Wednesday, September 28, 2016

Pinball Summer

Pinball Summer (Flipper Girls, Pick-up Summer) Directed by George Mihalka, starring Joey McNamara (1980).

Just one year later, this director made My Bloody Valentine, one of my favorite Great White North slashers. What makes that film so enjoyable is how ear assaultively Canadian it is--I mean heavy on the ooots And ooses on words like "house" and "about" plus gratuitous Molsen and Moosehead beer swilling. Since this one (which is also super Canadian) just played at the SF Mission Drafthouse, I figured I'd dial it up on YT and check it out, also I think I heard Hollywood Highs #1 fan Paul "Sharkey", my best pal and Porky's fan fiction aficionado mention it. That dude knows bad teen schlock, he has a degree in Frat-onomics (he even teaches cartooning at Oakland's 3 O' Clock Rock) and I always trust his recommendations. I urge everyone to see it in the theater though, I'd imagine it will be a crowd pleaser.

The only character I sort of liked in a sea of retarded cut off wearing dicks and bra less butt cheek flashing babes is Whimpy (Joey McNamara). This runty virgin has no idea how to dress properly (his belly is always hanging out) and he wears a sailor type hat with a King Crimson button, (brownie points for that shit)! Bert the biker attempts to get him laid while fucking with the main characters. I was dying during one part where Whimp attempts to have sex with a hooker and she gets grossed out by his smelly socks.

you really gotta hear Lark's Tongues in Aspic on meth and screaming yellow zonkers aye?

Speaking of music, the soundtrack is power pop lite puke by Jay Boivin and Germain Gauthier. The one thing this plotless sexploitation flick has going for it is all of the girls are super hot! All the guys led by Greg (Michael Zelniker) and Steve (Carl Marotte), two white dudes with Afros are typical leering potential rapists. I guess Whimpy would be the I Spit On Your Grave Mathew character, but thankfully it never goes beyond light and airy beach party fun. There's a greaser guy named Burt who's busty girlfriend works at a burger joint that everyone is constantly eating at. She was in a few other Canuxploits like The Blue Man, with Karen Black by this same director and even the mainstream Fly remake as Jeff Goldblum's trophy lady for melting a bikers wrist during that famous arm wrestling scene. Bryan Thomas even waxes nostalgia like on the Night Flight site.

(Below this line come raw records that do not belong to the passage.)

import Summits.RiemannHypothesis.RiemannHypothesis.Theorems.PfPersistenceF6NestedWindows
import HarnessLib

/-!
# PF-persistence THEORY 3 (gen 5) — the NEGATIVE INDEX of a nested Galerkin family is MONOTONE
# UP the `N`-ladder (publication cell `pub-rhpf`, theory seat 3)

Framing (page 1 of every `pub-rhpf` file): **mechanism/rigidity campaign — nothing here is a claim
about RH.** Everything in this file is PROVED elementary linear algebra; no statement about `ζ` or about
any control family is made; every empirical sentence in the docstrings is labelled DATA and refers to
`THEORY-INTRUDER.md` §10 of the cell.

WHY (THEORY-INTRUDER.md §10.5 / §10.9 / §10.10; CLOSED-CLASSES row TH3-N3). The multi-driver law
(`PfPersistenceIntruderShadowMulti`) counts the negative directions of a window `(a, N)` of a CONTROL by the
eigenvalues above `1` of one `m × m` capacitance matrix, and its DATA rows beyond the served ladder are
FIXED-`N` engine builds (DH: `N = 530`, `a = 1.85 … 2.00`; Epstein `x² + 5y²`: `N = 360`, `a = 1.70 … 1.80`).
This file records the bookkeeping fact that turns every such row into a LOWER BOUND at every finer
truncation: for a windowed family whose `(a, N')` block is the leading principal submatrix of its `(a, N)` block
(`N' ≤ N` — true for every observatory object, whose entries `W_X(θ_{ξ_n, ξ_m})` do not depend on the truncation
rank; in the tree for weight tables as `F6.evenBlock_castLE`), a `k`-dimensional subspace on which the `(a, N')`
form is negative definite zero-extends to one for `(a, N)`. Hence `n₋(a, N') ≥ k ⇒ n₋(a, N) ≥ k` for all
`N ≥ N'`: a second negative direction, once present at `(1.90, 530)` (DATA), is present at `(1.90, N)` for every
`N ≥ 530`, and the activation half-length of a driver can only move to SMALLER `a` as `N` grows. The case `k = 1`
is the tree's `F6.windowNegative_mono`; the UPPER bound `n₋ ≤ #drivers` (TH3-N3 (a),
`OffLineSplitN.negSubspace_finrank_le`) needs the driver-completed block `B_m ⪰ 0` and propagates only DOWN in `N`.

"Negative index at least `k`" is written INLINE, in the shape of `OffLineSplitN.negSubspace_iff_capacitance`:
`∃ W : Submodule ℝ (Fin n → ℝ), Module.finrank ℝ W = k ∧ ∀ v ∈ W, v ≠ 0 → v ⬝ᵥ (M *ᵥ v) < 0`.

KERNEL content (all PROVED):
* `negSubspace_one_iff`             — `k = 1` ↔ `∃ v, v ⬝ᵥ (M *ᵥ v) < 0`; `negSubspace_of_le` — downward closed in `k`;
* `dotProduct_extend_mulVec_extend` — the form is preserved by zero-extension along an injection;
* `negSubspace_of_submatrix`        — a `k`-dimensional negative subspace of `M.submatrix f f` (`f` injective) gives one
                                      of `M` (Cauchy interlacing / inclusion principle in counting form; [folklore],
                                      Horn–Johnson, *Matrix Analysis* 2nd ed., Thm 4.3.28);
* `datumOf_nested`                  — the nesting property, PROVED for every weight table (`= F6.evenBlock_castLE`);
* `negSubspace_mono_of_nested`      — nested datum, `N' ≤ N` ⇒ index `≥ k` passes from `(a, N')` to `(a, N)`;
* `negSubspace_evenBlock_mono`      — the weight-table instance; `windowNegative_mono_of_nested` — `k = 1` for nested data.
-/

set_option linter.dupNamespace false  -- the mandated namespace repeats `RiemannHypothesis`

noncomputable section

open Matrix Finset

namespace Summit.RiemannHypothesis.RiemannHypothesis.Theorems.PfPersistenceIntruderIndexMono

open Summit.RiemannHypothesis.RiemannHypothesis.Theorems.PfPersistence
open Summit.RiemannHypothesis.RiemannHypothesis.Theorems.PfPersistence.F6

variable {m n : ℕ}

/-- PROVED: negative index `≥ 1` iff some vector has negative form value (the shape used by `F6.windowNegative_mono`
and by `PfPersistence.DetectablyNegative`). [folklore] -/
theorem negSubspace_one_iff (M : Matrix (Fin n) (Fin n) ℝ) :
    (∃ W : Submodule ℝ (Fin n → ℝ), Module.finrank ℝ W = 1 ∧ ∀ v ∈ W, v ≠ 0 → v ⬝ᵥ (M *ᵥ v) < 0) ↔
      ∃ v : Fin n → ℝ, v ⬝ᵥ (M *ᵥ v) < 0 := by
  constructor
  · rintro ⟨W, hW1, hW⟩
    have hne : W ≠ ⊥ := by
      rintro rfl
      simp at hW1
    obtain ⟨w, hwW, hw0⟩ := Submodule.exists_mem_ne_zero_of_ne_bot hne
    exact ⟨w, hW w hwW hw0⟩
  · rintro ⟨v, hv⟩
    have hv0 : v ≠ 0 := by
      rintro rfl
      simp at hv
    refine ⟨Submodule.span ℝ {v}, finrank_span_singleton hv0, ?_⟩
    intro x hx hx0
    obtain ⟨c, rfl⟩ := Submodule.mem_span_singleton.1 hx
    have hc : c ≠ 0 := by
      rintro rfl
      exact hx0 (zero_smul ℝ v)
    have hform : (c • v) ⬝ᵥ (M *ᵥ (c • v)) = c ^ 2 * (v ⬝ᵥ (M *ᵥ v)) := by
      rw [mulVec_smul, smul_dotProduct, dotProduct_smul, smul_eq_mul, smul_eq_mul]
      ring
    rw [hform]
    exact mul_neg_of_pos_of_neg (by positivity) hv

/-- PROVED: "negative index `≥ k`" is downward closed in `k`. [folklore] -/
theorem negSubspace_of_le {M : Matrix (Fin n) (Fin n) ℝ} {k k' : ℕ}
    (hk : ∃ W : Submodule ℝ (Fin n → ℝ), Module.finrank ℝ W = k ∧ ∀ v ∈ W, v ≠ 0 → v ⬝ᵥ (M *ᵥ v) < 0)
    (hle : k' ≤ k) :
    ∃ W : Submodule ℝ (Fin n → ℝ), Module.finrank ℝ W = k' ∧ ∀ v ∈ W, v ≠ 0 → v ⬝ᵥ (M *ᵥ v) < 0 := by
  obtain ⟨W, hWk, hW⟩ := hk
  let b := Module.finBasisOfFinrankEq ℝ W hWk
  have hli : LinearIndependent ℝ (fun i : Fin k' => (b (Fin.castLE hle i) : Fin n → ℝ)) := by
    have h1 : LinearIndependent ℝ (fun i : Fin k => (b i : Fin n → ℝ)) :=
      b.linearIndependent.map' W.subtype (Submodule.ker_subtype W)
    exact h1.comp (Fin.castLE hle) (Fin.castLE_injective hle)
  refine ⟨Submodule.span ℝ (Set.range fun i : Fin k' => (b (Fin.castLE hle i) : Fin n → ℝ)), ?_, ?_⟩
  · rw [finrank_span_eq_card hli, Fintype.card_fin]
  · intro v hv hv0
    have hvW : v ∈ W := by
      refine (Submodule.span_le.2 ?_) hv
      rintro _ ⟨i, rfl⟩
      exact (b _).2
    exact hW v hvW hv0

/-- PROVED (bookkeeping): the form value of the zero-extension of `u` along an injection `f` is the form value of `u`
for the principal compression `M.submatrix f f` (the identity inside `F6.rayleigh_floor_submatrix`, exported). -/
theorem dotProduct_extend_mulVec_extend (M : Matrix (Fin n) (Fin n) ℝ) (f : Fin m → Fin n)
    (hf : Function.Injective f) (u : Fin m → ℝ) :
    Function.extend f u 0 ⬝ᵥ (M *ᵥ Function.extend f u 0) = u ⬝ᵥ (M.submatrix f f *ᵥ u) := by
  classical
  set v : Fin n → ℝ := Function.extend f u 0 with hv
  have inner : ∀ j, (∑ l, M j l * v l) = ∑ k, M j (f k) * u k := by
    intro j
    have h2 := sum_extend_mul f hf u (fun l => M j l)
    calc (∑ l, M j l * v l) = ∑ l, v l * M j l := by
            refine Finset.sum_congr rfl ?_; intro l _; ring
      _ = ∑ k, u k * M j (f k) := h2
      _ = ∑ k, M j (f k) * u k := by
            refine Finset.sum_congr rfl ?_; intro k _; ring
  simp only [dotProduct, mulVec, Matrix.submatrix_apply]
  have h3 := sum_extend_mul f hf u (fun j => ∑ l, M j l * v l)
  calc (∑ j, v j * ∑ l, M j l * v l) = ∑ i, u i * ∑ l, M (f i) l * v l := h3
    _ = ∑ i, u i * ∑ k, M (f i) (f k) * u k := by
          refine Finset.sum_congr rfl ?_; intro i _; rw [inner (f i)]

/-- PROVED (Cauchy interlacing / inclusion principle, counting form): a `k`-dimensional subspace on which the principal
compression `M.submatrix f f` (`f` injective) is negative definite zero-extends to one for `M` — the negative index can
only GROW from a principal submatrix to the matrix. [cite: HornJohnson2013, Thm 4.3.28] -/
theorem negSubspace_of_submatrix (M : Matrix (Fin n) (Fin n) ℝ) (f : Fin m → Fin n)
    (hf : Function.Injective f) {k : ℕ}
    (h : ∃ W : Submodule ℝ (Fin m → ℝ), Module.finrank ℝ W = k ∧
      ∀ u ∈ W, u ≠ 0 → u ⬝ᵥ (M.submatrix f f *ᵥ u) < 0) :
    ∃ W : Submodule ℝ (Fin n → ℝ), Module.finrank ℝ W = k ∧ ∀ v ∈ W, v ≠ 0 → v ⬝ᵥ (M *ᵥ v) < 0 := by
  classical
  obtain ⟨W, hWk, hW⟩ := h
  let E : (Fin m → ℝ) →ₗ[ℝ] (Fin n → ℝ) := Function.ExtendByZero.linearMap ℝ f
  have hE_apply : ∀ u, E u = Function.extend f u 0 := fun u => rfl
  have hE : Function.Injective E := by
    intro u w huw
    funext i
    have h1 : E u (f i) = u i := by rw [hE_apply]; exact hf.extend_apply _ _ _
    have h2 : E w (f i) = w i := by rw [hE_apply]; exact hf.extend_apply _ _ _
    rw [← h1, ← h2, huw]
  refine ⟨W.map E, ?_, ?_⟩
  · rw [← hWk]
    exact (Submodule.equivMapOfInjective E hE W).finrank_eq.symm
  · intro v hv hv0
    obtain ⟨u, huW, rfl⟩ := Submodule.mem_map.1 hv
    have hu0 : u ≠ 0 := by
      rintro rfl
      exact hv0 (map_zero E)
    rw [hE_apply, dotProduct_extend_mulVec_extend M f hf u]
    exact hW u huW hu0

/-- PROVED: every weight-table datum is NESTED in `N` — at fixed half-length `a` the `(a, N')` block is the leading principal
submatrix of the `(a, N)` block for `N' ≤ N` (restates `F6.evenBlock_castLE` for `datumOf`; holds for every observatory
object, whose entries are rank-independent). -/
theorem datumOf_nested (w : Weights) :
    ∀ (a : ℝ) (ha : 0 < a) (N' N : ℕ) (h : N' ≤ N), datumOf w ⟨a, N', ha⟩ =
      (datumOf w ⟨a, N, ha⟩).submatrix (Fin.castLE (Nat.succ_le_succ h)) (Fin.castLE (Nat.succ_le_succ h)) :=
  fun _a ha _N' _N h => evenBlock_castLE w ha h

/-- PROVED: for a NESTED windowed family the negative index is MONOTONE UP the `N`-ladder at fixed `a`
(`k`-version of `F6.windowNegative_mono`): `n₋(a, N') ≥ k ⇒ n₋(a, N) ≥ k` whenever `N' ≤ N`. -/
theorem negSubspace_mono_of_nested (D : Datum)
    (hD : ∀ (a : ℝ) (ha : 0 < a) (N' N : ℕ) (h : N' ≤ N), D ⟨a, N', ha⟩ =
      (D ⟨a, N, ha⟩).submatrix (Fin.castLE (Nat.succ_le_succ h)) (Fin.castLE (Nat.succ_le_succ h)))
    {a : ℝ} (ha : 0 < a) {N' N : ℕ} (h : N' ≤ N) {k : ℕ}
    (hk : ∃ W : Submodule ℝ (Fin (N' + 1) → ℝ), Module.finrank ℝ W = k ∧
      ∀ u ∈ W, u ≠ 0 → u ⬝ᵥ (D ⟨a, N', ha⟩ *ᵥ u) < 0) :
    ∃ W : Submodule ℝ (Fin (N + 1) → ℝ), Module.finrank ℝ W = k ∧
      ∀ v ∈ W, v ≠ 0 → v ⬝ᵥ (D ⟨a, N, ha⟩ *ᵥ v) < 0 := by
  rw [hD a ha N' N h] at hk
  exact negSubspace_of_submatrix _ _ (Fin.castLE_injective _) hk

/-- PROVED: the weight-table instance — for EVERY weight table, a `k`-dimensional negative subspace of the `(a, N')` even
block zero-extends to one of the `(a, N)` block, `N' ≤ N`. -/
theorem negSubspace_evenBlock_mono (w : Weights) {a : ℝ} (ha : 0 < a) {N' N : ℕ} (h : N' ≤ N) {k : ℕ}
    (hk : ∃ W : Submodule ℝ (Fin (N' + 1) → ℝ), Module.finrank ℝ W = k ∧
      ∀ u ∈ W, u ≠ 0 → u ⬝ᵥ (evenBlock w ⟨a, N', ha⟩ *ᵥ u) < 0) :
    ∃ W : Submodule ℝ (Fin (N + 1) → ℝ), Module.finrank ℝ W = k ∧
      ∀ v ∈ W, v ≠ 0 → v ⬝ᵥ (evenBlock w ⟨a, N, ha⟩ *ᵥ v) < 0 :=
  negSubspace_mono_of_nested (datumOf w) (datumOf_nested w) ha h hk

/-- PROVED (sanity link to the tree): `k = 1` for any nested datum is the statement of `F6.windowNegative_mono`. -/
theorem windowNegative_mono_of_nested (D : Datum)
    (hD : ∀ (a : ℝ) (ha : 0 < a) (N' N : ℕ) (h : N' ≤ N), D ⟨a, N', ha⟩ =
      (D ⟨a, N, ha⟩).submatrix (Fin.castLE (Nat.succ_le_succ h)) (Fin.castLE (Nat.succ_le_succ h)))
    {a : ℝ} (ha : 0 < a) {N' N : ℕ} (h : N' ≤ N)
    (hneg : ∃ u : Fin (N' + 1) → ℝ, u ⬝ᵥ (D ⟨a, N', ha⟩ *ᵥ u) < 0) :
    ∃ v : Fin (N + 1) → ℝ, v ⬝ᵥ (D ⟨a, N, ha⟩ *ᵥ v) < 0 :=
  (negSubspace_one_iff _).1 (negSubspace_mono_of_nested D hD ha h ((negSubspace_one_iff _).2 hneg))

end Summit.RiemannHypothesis.RiemannHypothesis.Theorems.PfPersistenceIntruderIndexMono

end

Let's reenact that Jodie Foster gang rape scene in The Accused

There's more scenes of people spying and secretly listening while others have sex, smoke dope or hang out at the drive in then in any other film I can think of (maybe it's influenced by the recent Watergate scandal)?
It's never boring even though it's extremely plotless and derivative. There's a stubby jew-froed manager of the arcade named Pete who looks like Cousin Larry and the singer from Air Supply if they mated, the big finale contest offers a trophy and a date with the pinball queen. Man, in the 70's everything seemed to revolve around pinball, check out this pic of Bob Dylan playing the flippers.

It's all about context, if you compare it to Rape Squad (aka Act of Vengeance) where the women being objectified and seen as militant feminists, fight back they're met with disdain, but in this era where dudes can just feel up chicks and as long as they giggle it's total cool--no lawsuits! I know I'm kind of zapping the fun outta this one but it's interesting to see a bad teen sex comedy in this perspective. I like how there's an old timey trench coat flasher who's in almost every scene lurking in the background.

I'll solve that flasher case, right after I polish off this case of Ontario swill

People's lives just revolved around pinball back then and there's even a beauty contest at the arcade ( not a Ms Pacman or Q-Bert machine in sight sadly)! There's a frightening talking clown game named "Arthur" that talks and even reacts when a bikini babe sits on it, I'm fascinated by this weird oddity but it's never explained.
Oddly enough this uber horny machine doesn't make an appearance in tonight's feature

The most surreal part of is the end pinball battle on the featured movie game (which has the cast or characters featured on the machine)! This is like Spaceballs when they're able to see the movie before it's finished. If you're a completist for UP ALL NIGHT style shit and why wouldn't you be, then definitely give this a whirl, it's fun in a totally lecherous creepy way.


I hate this Nova Scotia remake of Dawn of the Dead

Tuesday, September 20, 2016

Satans Sadists

Satan's Sadists (Nightmare Bloodbath) Directed By Al Adamson, starring Bud Cardos (1969).

This was the first Al Adamson flick I'd ever seen period! I've been trying to revisit his work recently and Fandor has fed my addiction. He's just brings that irresistible goofy level of schlock and menace that works well together and everything looks like a hideous Castle Berry Pit beef BBQ drive-in sandwich ad.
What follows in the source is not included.